◆ WHAT YOU WILL DO ◆
Reproduce exactly the lines from the top of the records below through the line holding "of the bad-place".

Saved entries

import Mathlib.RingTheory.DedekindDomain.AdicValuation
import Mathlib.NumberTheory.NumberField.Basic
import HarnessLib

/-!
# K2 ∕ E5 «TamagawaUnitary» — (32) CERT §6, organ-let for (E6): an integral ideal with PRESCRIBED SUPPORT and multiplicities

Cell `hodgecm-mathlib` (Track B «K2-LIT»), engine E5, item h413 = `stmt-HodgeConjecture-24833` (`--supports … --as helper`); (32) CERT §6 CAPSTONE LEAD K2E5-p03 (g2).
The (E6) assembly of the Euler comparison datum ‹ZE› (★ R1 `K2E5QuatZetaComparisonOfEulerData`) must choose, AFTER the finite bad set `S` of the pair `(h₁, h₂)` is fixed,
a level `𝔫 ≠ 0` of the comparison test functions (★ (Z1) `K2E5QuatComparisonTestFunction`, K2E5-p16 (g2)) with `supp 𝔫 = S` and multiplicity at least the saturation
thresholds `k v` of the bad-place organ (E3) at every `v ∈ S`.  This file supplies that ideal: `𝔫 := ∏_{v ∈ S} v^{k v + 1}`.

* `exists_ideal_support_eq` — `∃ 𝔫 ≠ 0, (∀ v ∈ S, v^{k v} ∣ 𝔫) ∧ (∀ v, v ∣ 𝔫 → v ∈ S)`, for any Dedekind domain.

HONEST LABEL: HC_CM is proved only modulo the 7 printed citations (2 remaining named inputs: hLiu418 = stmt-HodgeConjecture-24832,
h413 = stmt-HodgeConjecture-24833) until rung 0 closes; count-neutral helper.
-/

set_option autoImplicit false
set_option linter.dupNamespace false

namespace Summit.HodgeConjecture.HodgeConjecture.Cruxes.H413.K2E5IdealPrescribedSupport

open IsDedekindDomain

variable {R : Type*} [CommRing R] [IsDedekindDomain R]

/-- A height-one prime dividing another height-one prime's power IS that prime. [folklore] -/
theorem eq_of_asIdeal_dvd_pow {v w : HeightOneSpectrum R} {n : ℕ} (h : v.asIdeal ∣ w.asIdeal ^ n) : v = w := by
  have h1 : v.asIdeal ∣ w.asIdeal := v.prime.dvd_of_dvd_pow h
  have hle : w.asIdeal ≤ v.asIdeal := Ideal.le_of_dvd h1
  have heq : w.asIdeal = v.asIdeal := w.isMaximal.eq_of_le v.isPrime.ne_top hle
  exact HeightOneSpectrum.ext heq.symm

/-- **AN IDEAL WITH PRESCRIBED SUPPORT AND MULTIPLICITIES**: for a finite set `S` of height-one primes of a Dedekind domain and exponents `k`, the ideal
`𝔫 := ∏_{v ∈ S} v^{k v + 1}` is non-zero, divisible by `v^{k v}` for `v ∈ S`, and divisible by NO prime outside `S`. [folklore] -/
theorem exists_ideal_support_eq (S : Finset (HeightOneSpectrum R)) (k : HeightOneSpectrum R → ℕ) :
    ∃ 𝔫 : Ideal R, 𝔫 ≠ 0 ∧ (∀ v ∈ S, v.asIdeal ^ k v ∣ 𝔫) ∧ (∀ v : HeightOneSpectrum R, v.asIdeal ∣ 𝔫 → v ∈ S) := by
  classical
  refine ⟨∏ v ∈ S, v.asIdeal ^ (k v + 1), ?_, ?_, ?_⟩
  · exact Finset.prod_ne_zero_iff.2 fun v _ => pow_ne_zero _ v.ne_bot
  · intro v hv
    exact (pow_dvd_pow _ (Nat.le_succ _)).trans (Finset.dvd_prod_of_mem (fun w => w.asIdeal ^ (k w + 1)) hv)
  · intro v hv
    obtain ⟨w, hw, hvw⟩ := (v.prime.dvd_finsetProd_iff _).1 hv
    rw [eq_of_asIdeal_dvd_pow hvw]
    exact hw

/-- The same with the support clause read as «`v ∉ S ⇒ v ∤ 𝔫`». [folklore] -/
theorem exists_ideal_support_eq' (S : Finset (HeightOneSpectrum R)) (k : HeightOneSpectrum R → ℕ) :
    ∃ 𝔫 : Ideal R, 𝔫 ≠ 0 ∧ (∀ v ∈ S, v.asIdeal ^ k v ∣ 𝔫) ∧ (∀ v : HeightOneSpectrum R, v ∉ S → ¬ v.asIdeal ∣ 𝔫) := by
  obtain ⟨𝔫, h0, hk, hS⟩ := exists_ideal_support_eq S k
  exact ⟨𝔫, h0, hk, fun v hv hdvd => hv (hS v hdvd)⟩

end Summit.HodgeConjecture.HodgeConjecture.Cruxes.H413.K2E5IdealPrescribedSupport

◆ EXERCISE RESPONSE ◆
import Mathlib.RingTheory.DedekindDomain.AdicValuation
import Mathlib.NumberTheory.NumberField.Basic
import HarnessLib

/-!
# K2 ∕ E5 «TamagawaUnitary» — (32) CERT §6, organ-let for (E6): an integral ideal with PRESCRIBED SUPPORT and multiplicities

Cell `hodgecm-mathlib` (Track B «K2-LIT»), engine E5, item h413 = `stmt-HodgeConjecture-24833` (`--supports … --as helper`); (32) CERT §6 CAPSTONE LEAD K2E5-p03 (g2).
The (E6) assembly of the Euler comparison datum ‹ZE› (★ R1 `K2E5QuatZetaComparisonOfEulerData`) must choose, AFTER the finite bad set `S` of the pair `(h₁, h₂)` is fixed,
a level `𝔫 ≠ 0` of the comparison test functions (★ (Z1) `K2E5QuatComparisonTestFunction`, K2E5-p16 (g2)) with `supp 𝔫 = S` and multiplicity at least the saturation
thresholds `k v` of the bad-place organ (E3) at every `v ∈ S`.  This file supplies that ideal: `𝔫 := ∏_{v ∈ S} v^{k v + 1}`.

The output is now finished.